**Data in this exercise:**

· · · · ·

import Literature.AlgebraicGeometry.Resolution.ExcellentRingsFieldProofs
import Literature.AlgebraicGeometry.Resolution.QuasiExcellentSchemes
import Literature.AlgebraicGeometry.Motives.ProjectiveNoetherNormalization
import Literature.AlgebraicGeometry.Motives.ProjectiveSpaceHyperplaneMultiplicity
import Literature.AlgebraicGeometry.Resolution.ProjectiveSpaceRegular
import HarnessLib

/-!
# Projective space over a field is an excellent Noetherian scheme of dimension `d`

Standing facts about `ℙ^d_K = Proj K[x₀, …, x_d]` (the tree's `Literature.AlgebraicGeometry.Motives.ProjSpace.P d K`, by
`rfl` the underlying scheme of `Motives.projectiveSpace d K`) recorded BY NAME for consumers that quantify over an
abstract exceptional scheme `E` with hypotheses `[IsIntegral E] [IsNoetherian E] (Scheme.IsExcellent E)
(topologicalKrullDim E = 3)` and instantiate `E := ℙ^3_{κ₀}` (e.g. the depth-two mixed engine of
`Summits/…/FrobeniusClosingPatchingRelPerfectDepth*`): integrality is the instance `ProjSpace.isIntegral`
(`Motives/ProjectiveSpaceFunctionField`), regularity is `isRegular_projectiveSpace` (`Resolution/ProjectiveSpaceRegular`),
the dimension is `ProjSpace.topologicalKrullDim_eq` (`Motives/ProjectiveNoetherNormalization`); this file adds

* `ProjectiveSpace.isNoetherian_projSpace` — `ℙ^d_K` is Noetherian (locally of finite type and quasi-compact over `K`);
* `ProjectiveSpace.isExcellent_projSpace` — `ℙ^d_K` is excellent: locally of finite type over a field, every affine
  coordinate ring being a finitely generated `K`-algebra (Stacks 07QW, PROVED in the tree as `Stacks07QW_field_holds`,
  applied through `Scheme.isExcellent_of_locallyOfFiniteType`);
* the same two facts in the `(Motives.projectiveSpace d K).left` spelling, and `isQuasiExcellent_projSpace`.

## References
* The Stacks Project, Tag 07QW (finite type algebras over a field are excellent). [StacksProject]
* H. Matsumura, *Commutative Ring Theory* (1987), §32, p. 260. [Matsumura1987]
* U. Görtz, T. Wedhorn, *Algebraic Geometry I*, 2nd ed. (2020), Example 3.6, (13.2)–(13.4). [GortzWedhorn2020]
-/

noncomputable section

open CategoryTheory AlgebraicGeometry

namespace Literature.AlgebraicGeometry.Resolution

namespace ProjectiveSpace

universe u

variable (d : ℕ) (K : Type u) [Field K]

/-- **`ℙ^d_K` is Noetherian**: it is locally of finite type (proper) and quasi-compact over `Spec K`.
[cite: GortzWedhorn2020, Example 3.6] -/
theorem isNoetherian_projSpace : IsNoetherian (Motives.ProjSpace.P d K) :=
  Scheme.isNoetherian_of_finiteType_over_field ((Motives.ProjSpace.P d K) ↘ Spec (.of K))

/-- **`ℙ^d_K` is an excellent scheme**: it is locally of finite type over the field `K`, and finitely generated
algebras over a field are excellent rings (Stacks 07QW, the tree's `Stacks07QW_field_holds`).
[cite: StacksProject, Tag 07QW] [cite: Matsumura1987, §32 p. 260] -/
theorem isExcellent_projSpace : Scheme.IsExcellent (Motives.ProjSpace.P d K) :=
  Scheme.isExcellent_of_locallyOfFiniteType Stacks07QW_field_holds ((Motives.ProjSpace.P d K) ↘ Spec (.of K))

/-- `ℙ^d_K` is quasi-excellent (from excellence). [cite: StacksProject, Tag 07QW] -/
theorem isQuasiExcellent_projSpace : Scheme.IsQuasiExcellent (Motives.ProjSpace.P d K) :=
  (isExcellent_projSpace d K).isQuasiExcellent

/-- `ℙ^d_K` is Noetherian, in the `(projectiveSpace d K).left` spelling of `Motives/VarietiesProjectiveSpace`.
[cite: GortzWedhorn2020, Example 3.6] -/
theorem isNoetherian_projectiveSpace : IsNoetherian (Motives.projectiveSpace d K).left :=
  isNoetherian_projSpace d K

/-- `ℙ^d_K` is excellent, in the `(projectiveSpace d K).left` spelling of `Motives/VarietiesProjectiveSpace`.
[cite: StacksProject, Tag 07QW] -/
theorem isExcellent_projectiveSpace : Scheme.IsExcellent (Motives.projectiveSpace d K).left :=
  isExcellent_projSpace d K

/-- **The standing facts of `ℙ^d_K` in one package** (the hypothesis shape of the chain's E-side targets): integral,
Noetherian, regular, excellent, of dimension `d`. [cite: StacksProject, Tag 07QW] [cite: GortzWedhorn2020, Example 3.6] -/
theorem projSpace_standing :
    IsIntegral (Motives.ProjSpace.P d K) ∧ IsNoetherian (Motives.ProjSpace.P d K) ∧
      Scheme.IsRegular (Motives.ProjSpace.P d K) ∧ Scheme.IsExcellent (Motives.ProjSpace.P d K) ∧
      topologicalKrullDim (Motives.ProjSpace.P d K) = d :=
  ⟨inferInstance, isNoetherian_projSpace d K, isRegular_projectiveSpace d K, isExcellent_projSpace d K,
    Motives.ProjSpace.topologicalKrullDim_eq d K⟩

end ProjectiveSpace

end Literature.AlgebraicGeometry.Resolution

end
import Mathlib.Data.ZMod.Basic
import Mathlib.Tactic.Ring
import Mathlib.Tactic.NormNum
import Mathlib.Tactic.DeriveFintype
import HarnessLib

/-!
# The gauge-fixed Conway–Lagarias cochain for stone tilings: finite facts (kernel)

ω-census `pub-omega`, family (b3), seat pub-omega-group gen 32.  Framing: lottery ticket; floor = certified bounds/negative
ranges.  VALUE: kernel certification of the FINITE ingredients (F1, F2, F4 and the unit-step bound) of the cell's paper-grade
theorem "every partition of `ℤ_n² ∖ {pt}` (3 ∤ n) into translates of `{0,e₁,e₂}` and `{0,−e₁,−e₂}` has
`|#up − #down| ≤ (10n+6)/9`" (RESULTS-g32, HOME/pub-omega-group-g32/), whose only non-finite ingredient is a planar van Kampen
lemma; NOT progress on ω, and NOT a proof of that theorem.

Setting (RESULTS-g32 §1).  Faces of the triangular lattice: `U(x,y) = {(x,y),(x+1,y),(x,y+1)}`, `D(x,y) = {(x,y),(x−1,y),(x,y−1)}`;
two faces are adjacent across a lattice edge of direction `h` (e₁), `v` (e₂) or `d` (e₂ − e₁); the neighbour of a face across a
label is unique (`Kind.nbr`), and its colour `col = x − y (mod 3)` changes by `Kind.dcol`.  The Conway–Lagarias shadow of a walk,
after dividing out the (tiling-independent, flat) S₃ linear part, is the lattice walk with steps
`step (kind, col) label = σ(kind,col) · β(label)` where `σ(U,c) = rot^c`, `σ(D,c) = rot^c ∘ swapD` and `β(h) = (−1,1,0)`,
`β(v) = (0,−1,1)`, `β(d) = (1,0,−1)` (three times the barycentre displacements of the alcove walk).  Everything only depends on
`(kind, col) ∈ Kind × ZMod 3`, so all facts below are decided by `decide`; translating a face by `t` multiplies all steps by
`rot^{col t}` (built into the parametrisation).  `ω` is (nine times) the area form; `area2` of a step list is twice the signed
(shoelace) area of its polygon of partial sums.
* `hexagon_facts` (F1): the six hexagon loops at any face (`(vdh)²`, `(hdv)²` and rotations) are closed, have curl in the six
  vectors `±(3,−6,3), ±(−6,3,3), ±(3,3,−6)` and `|area2| = 9`.
* `stone_facts` (F2): the boundary loop of every up-stone (word `vdvdhvhvdhdh` from the face `D` below-left of the centre) is
  closed with curl `0` and `area2 = −54`; every down-stone (`vhvdhdhvdvdh`): curl `0`, `area2 = +54`.
  [Conway–Lagarias 1990: "T₂ words have winding ±3"; here in gauge-fixed integer units, `54 = 2·3·9`.]
* `heis_triple_area` (F4): in the Heisenberg group `(v,a)·(w,b) = (v+w, a+b+ω(v,w))`, for `ℓ_j = (rot^j c, a)`,
  `g_j = (rot^j v, b)`: `area(ℓ₀g₀ℓ₁g₁ℓ₂g₂) − area(g₀g₁g₂) = 3a + 3ω(c,v) + ω(c,ρc) + ω(c,ρv) + ω(v,ρc)` identically (`ring`).
* `step_functional_bound`: for every curl vector `c`, `ρ ∈ {rot, rot²}` and unit step `s`:
  `3ω(c,s) + ω(c,ρs) + ω(s,ρc) ∈ {0, ±54}`, and `|ω(c,ρc)| = 81` — the coefficients behind `|9Δ| ≤ 6 + 3m`.
-/

namespace Summit.MatrixMultiplication.OmegaCensus.StoneShadow

/-- Integer vectors (three times the alcove-barycentre coordinates of RESULTS-g32 §1). [folklore] -/
abbrev V := ℤ × ℤ × ℤ

/-- Nine times the area form of the `A₂` plane, in the coordinates `x ↦ (x₁ − x₂, x₂ − x₃)`. [folklore] -/
def areaForm (u w : V) : ℤ := (u.1 - u.2.1) * (w.2.1 - w.2.2) - (u.2.1 - u.2.2) * (w.1 - w.2.1)

/-- The 3-cycle `ρ_{e₁}` (linear part of the shadow holonomy along `e₁`): cyclic shift of coordinates. [folklore] -/
def rot (w : V) : V := (w.2.1, w.2.2, w.1)

/-- The transposition `(13)` = linear part of the generator labelled `d`. [folklore] -/
def swapD (w : V) : V := (w.2.2, w.2.1, w.1)

/-- `rot^c` for `c : ZMod 3`. [folklore] -/
def rotPow (c : ZMod 3) (w : V) : V := match c with
  | 0 => w
  | 1 => rot w
  | 2 => rot (rot w)

/-- Face kinds: up- and down-triangles. [folklore] -/
inductive Kind | U | D
  deriving DecidableEq, Repr, Fintype

/-- Edge labels = directions of lattice edges: `h` = e₁, `v` = e₂, `d` = e₂ − e₁. [folklore] -/
inductive Lab | h | v | d
  deriving DecidableEq, Repr, Fintype

/-- The kind of the neighbour across a label (faces alternate). [folklore] -/
def Kind.other : Kind → Kind | .U => .D | .D => .U

/-- Offset of the neighbouring face's anchor: `U(x,y)` –h→ `D(x+1,y)`, –v→ `D(x,y+1)`, –d→ `D(x+1,y+1)`; `D(x,y)` –h→ `U(x−1,y)`,
–v→ `U(x,y−1)`, –d→ `U(x−1,y−1)`. [folklore] -/
def Kind.offset : Kind → Lab → ℤ × ℤ
  | .U, .h => (1, 0) | .U, .v => (0, 1) | .U, .d => (1, 1)
  | .D, .h => (-1, 0) | .D, .v => (0, -1) | .D, .d => (-1, -1)

/-- Change of colour `col = x − y (mod 3)` across a label. [folklore] -/
def Kind.dcol (k : Kind) (l : Lab) : ZMod 3 := ((k.offset l).1 - (k.offset l).2 : ℤ)

/-- Abstract state of a face for the purpose of shadow steps: (kind, colour). [folklore] -/
abbrev State := Kind × ZMod 3

/-- The neighbouring state across a label. [folklore] -/
def State.nbr (s : State) (l : Lab) : State := (s.1.other, s.2 + s.1.dcol l)

/-- `β(label)`: three times the displacement of the alcove barycentre under the corresponding generator. [folklore] -/
def betaStep : Lab → V | .h => (-1, 1, 0) | .v => (0, -1, 1) | .d => (1, 0, -1)

/-- The background linear part `σ` applied to a vector: `σ(U,c) = rot^c`, `σ(D,c) = rot^c ∘ swapD`. [folklore] -/
def State.sigma (s : State) (w : V) : V := match s.1 with
  | .U => rotPow s.2 w
  | .D => rotPow s.2 (swapD w)

/-- The gauge-fixed shadow step across a label. [folklore] -/
def State.step (s : State) (l : Lab) : V := s.sigma (betaStep l)

/-- The shadow steps of the walk reading a label word from a state. [folklore] -/
def State.steps : State → List Lab → List V
  | _, [] => []
  | s, l :: w => s.step l :: (s.nbr l).steps w

/-- The final state after reading a word. [folklore] -/
def State.run : State → List Lab → State
  | s, [] => s
  | s, l :: w => (s.nbr l).run w

/-- Total anchor displacement and final kind after reading a word from a kind (position-independent). [folklore] -/
def Kind.displacement : Kind → List Lab → Kind × (ℤ × ℤ)
  | k, [] => (k, (0, 0))
  | k, l :: w => let r := k.other.displacement w; (r.1, ((k.offset l).1 + r.2.1, (k.offset l).2 + r.2.2))

/-- Curl (total displacement) of a step list. [folklore] -/
def curl (L : List V) : V := L.foldr (fun s acc => (s.1 + acc.1, s.2.1 + acc.2.1, s.2.2 + acc.2.2)) (0, 0, 0)

/-- Twice the signed area of the polygon of partial sums: `Σ_{i<j} ω(s_i, s_j)`. [folklore] -/
def area2 : List V → ℤ
  | [] => 0
  | s :: L => (L.map (areaForm s)).foldr (· + ·) 0 + area2 L

/-- The six hexagon words at a face: `(vdh)²` and its rotations (counter-clockwise around the three vertices of an up-face)
and `(hdv)²` and its rotations (clockwise). [folklore] -/
def hexWords : List (List Lab) :=
  [[.v,.d,.h,.v,.d,.h], [.d,.h,.v,.d,.h,.v], [.h,.v,.d,.h,.v,.d], [.h,.d,.v,.h,.d,.v], [.d,.v,.h,.d,.v,.h], [.v,.h,.d,.v,.h,.d]]

/-- The six hexagon curls (three times the vectors `c` of RESULTS-g32 F1). [folklore] -/
def curls : List V := [(3,-6,3), (-6,3,3), (3,3,-6), (-3,6,-3), (6,-3,-3), (-3,-3,6)]

/-- The six unit steps (the `S₃`-orbit of `betaStep`). [folklore] -/
def star : List V := [(-1,1,0), (0,-1,1), (1,0,-1), (1,-1,0), (0,1,-1), (-1,0,1)]

/-- **F1 (hexagons).** From every state, each of the six hexagon words returns to the starting face (zero anchor displacement,
same kind and colour), has curl among the six curl vectors, and twice-area `±9`. [folklore] -/
theorem hexagon_facts :
    ∀ s : State, ∀ w ∈ hexWords,
      s.run w = s ∧ s.1.displacement w = (s.1, (0, 0)) ∧ curl (s.steps w) ∈ curls ∧ (area2 (s.steps w)).natAbs = 9 := by
  decide

/-- Every shadow step is a unit step of the star. [folklore] -/
theorem step_mem_star : ∀ s : State, ∀ l : Lab, s.step l ∈ star := by decide

/-- Steps are antisymmetric: crossing back gives the negative step. [folklore] -/
theorem step_nbr_neg : ∀ s : State, ∀ l : Lab,
    (s.nbr l).step l = (-(s.step l).1, -(s.step l).2.1, -(s.step l).2.2) ∧ (s.nbr l).nbr l = s := by decide

/-- **F2 (stones).** The boundary of the up-stone centred at `U(x,y)`, read counter-clockwise from `D(x,y)` (same colour), is
the word `vdvdhvhvdhdh`: it closes up, has curl `0` and twice-area `−54`; the boundary of the down-stone centred at `D(x,y)`,
read counter-clockwise from `D(x−1,y)` (colour `− 1`), is `vhvdhdhvdvdh`: closed, curl `0`, twice-area `+54`.  (All stones:
the statement is for every colour.) [folklore] -/
theorem stone_facts : ∀ c : ZMod 3,
    (let s : State := (.D, c); let w : List Lab := [.v,.d,.v,.d,.h,.v,.h,.v,.d,.h,.d,.h];
      s.run w = s ∧ Kind.displacement .D w = (.D, (0, 0)) ∧ curl (s.steps w) = (0, 0, 0) ∧ area2 (s.steps w) = -54) ∧
    (let s : State := (.D, c - 1); let w : List Lab := [.v,.h,.v,.d,.h,.d,.h,.v,.d,.v,.d,.h];
      s.run w = s ∧ Kind.displacement .D w = (.D, (0, 0)) ∧ curl (s.steps w) = (0, 0, 0) ∧ area2 (s.steps w) = 54) := by
  decide

/-- **Unit-step bound for the linear functional `ℓ_c`.**  For every curl vector `c`, both 3-cycles `ρ` and every unit step
`s`: `2·ℓ_c(s) = 3ω(c,s) + ω(c,ρs) + ω(s,ρc) ∈ {0, 54, −54}`, and `|ω(c, ρc)| = 81`. [folklore] -/
theorem step_functional_bound :
    ∀ c ∈ curls, ∀ s ∈ star,
      (3 * areaForm c s + areaForm c (rot s) + areaForm s (rot c) = 0 ∨ 3 * areaForm c s + areaForm c (rot s) + areaForm s (rot c) = 54 ∨
          3 * areaForm c s + areaForm c (rot s) + areaForm s (rot c) = -54) ∧
      (3 * areaForm c s + areaForm c (rot (rot s)) + areaForm s (rot (rot c)) = 0 ∨ 3 * areaForm c s + areaForm c (rot (rot s)) + areaForm s (rot (rot c)) = 54 ∨
          3 * areaForm c s + areaForm c (rot (rot s)) + areaForm s (rot (rot c)) = -54) ∧
      (areaForm c (rot c)).natAbs = 81 ∧ (areaForm c (rot (rot c))).natAbs = 81 := by
  decide

/-- Heisenberg multiplication on `V × ℤ` with the (doubled) area cocycle `ω`. [folklore] -/
def hmul (x y : V × ℤ) : V × ℤ := ((x.1.1 + y.1.1, x.1.2.1 + y.1.2.1, x.1.2.2 + y.1.2.2), x.2 + y.2 + areaForm x.1 y.1)

/-- `ω` is invariant under the 3-cycle `rot`. [folklore] -/
theorem areaForm_rot (u w : V) : areaForm (rot u) (rot w) = areaForm u w := by
  unfold areaForm rot; ring

/-- **F4 (three-period Heisenberg identity).**  With `ℓ_j = (rot^j c, a)` (hole loop) and `g_j = (rot^j v, b)` (one period of
the cut curve), the area parts satisfy
`area(ℓ₀ g₀ ℓ₁ g₁ ℓ₂ g₂) − area(g₀ g₁ g₂) = 3a + 3ω(c,v) + ω(c, rot c) + ω(c, rot v) + ω(v, rot c)`
(twice the `F_c(v)` of RESULTS-g32 in these doubled units) — an unconditional polynomial identity. [folklore] -/
theorem heis_triple_area (c v : V) (a b : ℤ) :
    (hmul (hmul (hmul (hmul (hmul (c, a) (v, b)) (rot c, a)) (rot v, b)) (rot (rot c), a)) (rot (rot v), b)).2 -
        (hmul (hmul (v, b) (rot v, b)) (rot (rot v), b)).2 =
      3 * a + 3 * areaForm c v + areaForm c (rot c) + (areaForm c (rot v) + areaForm v (rot c)) := by
  obtain ⟨c₁, c₂, c₃⟩ := c
  obtain ⟨v₁, v₂, v₃⟩ := v
  simp only [hmul, areaForm, rot]
  ring

/-- The translation part of three consecutive periods vanishes in the area plane: `ω(w + rot w + rot² w, ·) = 0`
(`1 + ρ + ρ² = 0` on the `A₂` plane). [folklore] -/
theorem areaForm_three_periods (w u : V) :
    areaForm (w.1 + (rot w).1 + (rot (rot w)).1, w.2.1 + (rot w).2.1 + (rot (rot w)).2.1,
        w.2.2 + (rot w).2.2 + (rot (rot w)).2.2) u = 0 := by
  obtain ⟨w₁, w₂, w₃⟩ := w
  simp only [areaForm, rot]
  ring

end Summit.MatrixMultiplication.OmegaCensus.StoneShadow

· · · · ·

**Problem description:** In the listing, find all lines with the string "Resolution" and copy them.

**Result below:**
import Literature.AlgebraicGeometry.Resolution.ExcellentRingsFieldProofs
import Literature.AlgebraicGeometry.Resolution.QuasiExcellentSchemes
import Literature.AlgebraicGeometry.Resolution.ProjectiveSpaceRegular
(`Motives/ProjectiveSpaceFunctionField`), regularity is `isRegular_projectiveSpace` (`Resolution/ProjectiveSpaceRegular`),
namespace Literature.AlgebraicGeometry.Resolution
end Literature.AlgebraicGeometry.Resolution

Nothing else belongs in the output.